L’attività estrattiva è proseguita fino a pochi giorni fa nonostante l’autorizzazione paesaggistica fosse scaduta dal 2015 e quella all’escavazione da giugno di quest’anno e a fronte della diffida formulata dal Comune di Fivizzano nel mese di agosto. Lo hanno scritto nero su bianco i Carabinieri Forestali e i Guardia Parco nella nota inviata alla Procura della Repubblica, sulla base della quale è stato disposto il sequestro di una delle tre cave poste ai piedi del Sagro. Si tratta di Cava Vittoria, il sito gestito da Aleph Escavazioni, la srl di cui sono soci al 25% Fabrizio Santucci e al 75% Lucio Boggi, ex consigliere comunale del Pd che ne risulta essere anche l’amministratore unico.

Secondo gli inquirenti, «la cava, ubicata in area contigua al Parco regionale, ha effettuato l’escavazione di materiale lapideo in difformità rispetto al progetto a suo tempo autorizzato, abbassando la quota dei piazzali di ben 12 metri rispetto a quanto previsto ed estraendo così in modo completamente abusivo, circa 97.000 tonnellate di blocchi di marmo e materiale derivato, ricavando un illecito profitto che ammonterebbe ad alcuni milioni di euro»

Ma a cava vittoria sono state rilevati anche gravi lacune sulla sicurezza, con la mancata attuazione degli interventi prescritti da Asl su una tecchia e la prosecuzione delle attività anche nelle aree a rischio nonostante lo stesso provvedimento prescrivesse di sospendere i lavori al di sotto di tale parete.

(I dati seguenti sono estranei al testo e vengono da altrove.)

import Mathlib.AlgebraicGeometry.Properties
import Mathlib.Algebra.CharP.Basic
import Mathlib.Algebra.CharP.Lemmas
import HarnessLib

/-!
# Characteristic `p` of the sections of an integral scheme over a characteristic-`p` base

Support file for crux stmt-ResolutionOfSingularities-15315
(`FrobeniusLadder.FInjectiveMacaulayfication`, line `Sketch`, seat c6): stub
`stub_charP_sections`.

The tower step of the F-injective Macaulayfication line needs `char Γ(X, V) = p` for every
non-empty affine open `V` of an integral intermediate model `X` mapping to a base `Y` whose ring
of global sections `Γ(Y, ⊤)` has characteristic `p` (e.g. `Y = Spec R` with `char R = p`).

Proof: the composite ring map `Γ(Y, ⊤) → Γ(X, ⊤) → Γ(X, V)` (pull back along `g`, then restrict)
sends `(p : Γ(Y, ⊤)) = 0` to `(p : Γ(X, V))`, so `(p : Γ(X, V)) = 0`. Since `X` is integral and
`V` is non-empty, `Γ(X, V)` is a domain, in particular non-trivial, and for a prime `p` the
vanishing `(p : A) = 0` in a non-trivial ring `A` is equivalent to `CharP A p`
(`CharP.charP_iff_prime_eq_zero`).

References: folklore bookkeeping over Mathlib's `CharP` and `AlgebraicGeometry.IsIntegral` API;
no definition is declared. [folklore]
-/

-- single-problem summit: the doubled namespace component `ResolutionOfSingularities` is forced
set_option linter.dupNamespace false

noncomputable section

namespace Summit.ResolutionOfSingularities.ResolutionOfSingularities.Theorems.FInjectiveMacaulayfication.CharPSections

open AlgebraicGeometry CategoryTheory

/-- If a scheme `X` maps to a scheme `Y` whose global sections have `(p : Γ(Y, ⊤)) = 0`, then
`(p : Γ(X, V)) = 0` for every open `V` of `X`: push the identity along the composite ring map
`Γ(Y, ⊤) → Γ(X, ⊤) → Γ(X, V)`. [folklore] -/
theorem natCast_sections_eq_zero {X Y : Scheme.{0}} (g : X ⟶ Y) (p : ℕ)
    (h : (p : Γ(Y, ⊤)) = 0) (V : X.Opens) : (p : Γ(X, V)) = 0 := by
  have h' := congrArg ((X.presheaf.map (homOfLE (le_top : V ≤ ⊤)).op).hom.comp g.appTop.hom) h
  rwa [map_natCast, map_zero] at h'

/-- **Characteristic `p` on non-empty affine opens.** Let `p` be a prime, `X` an integral scheme
with a morphism `g : X ⟶ Y`, and suppose the global sections `Γ(Y, ⊤)` of `Y` have
characteristic `p`. Then for every non-empty affine open `V` of `X` the domain `Γ(X, V)` has
characteristic `p`. [folklore] -/
theorem stub_charP_sections : ∀ (p : ℕ) [Fact p.Prime] (X Y : Scheme.{0}) [IsIntegral X] (g : X ⟶ Y),
    CharP Γ(Y, ⊤) p → ∀ V : X.affineOpens, ((V : X.Opens) : Set X).Nonempty → CharP Γ(X, V) p := by
  intro p _ X Y _ g hY V hV
  obtain ⟨x, hx⟩ := hV
  haveI : Nonempty (V : X.Opens) := ⟨⟨x, hx⟩⟩
  haveI : IsDomain Γ(X, V) := IsIntegral.component_integral (V : X.Opens)
  exact (CharP.charP_iff_prime_eq_zero Fact.out).2
    (natCast_sections_eq_zero g p (CharP.cast_eq_zero Γ(Y, ⊤) p) V)

end Summit.ResolutionOfSingularities.ResolutionOfSingularities.Theorems.FInjectiveMacaulayfication.CharPSections

end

Interpellato sulla vicenda Lucio Boggi si è detto “allibito” e, in riferimento alla contestazione sui materiali estratti abusivamente, “97mila tonnellate equivalgono a 3250 camion, oltre quelli realmente transitati”.

Le cave del Sagro, lo ricordiamo, sono state a lungo alla ribalta delle cronache locali soprattutto per l’impossibilità di conferire a valle i materiali di risulta dell’attività estrattiva, visto il divieto al transito dei camion imposto prima sulle strade di competenza del comune di Carrara, nel 2012, poi anche su quelle di Fosdinovo, per problemi di smottamenti. Proprio a sequito di questo provvedimento, i due Comuni, insieme alla provincia e all’ente parco, avevano ipotizzato la realizzazione di una strada ad hoc attraverso i bacini marmiferi. Un progetto molto contestato anche per l’elevato impatto ambientale dei siti esrattivi che si trovano sopra i 1200 metri di altitudine e in area contingua al Parco Regionale delle Alpi Apuane.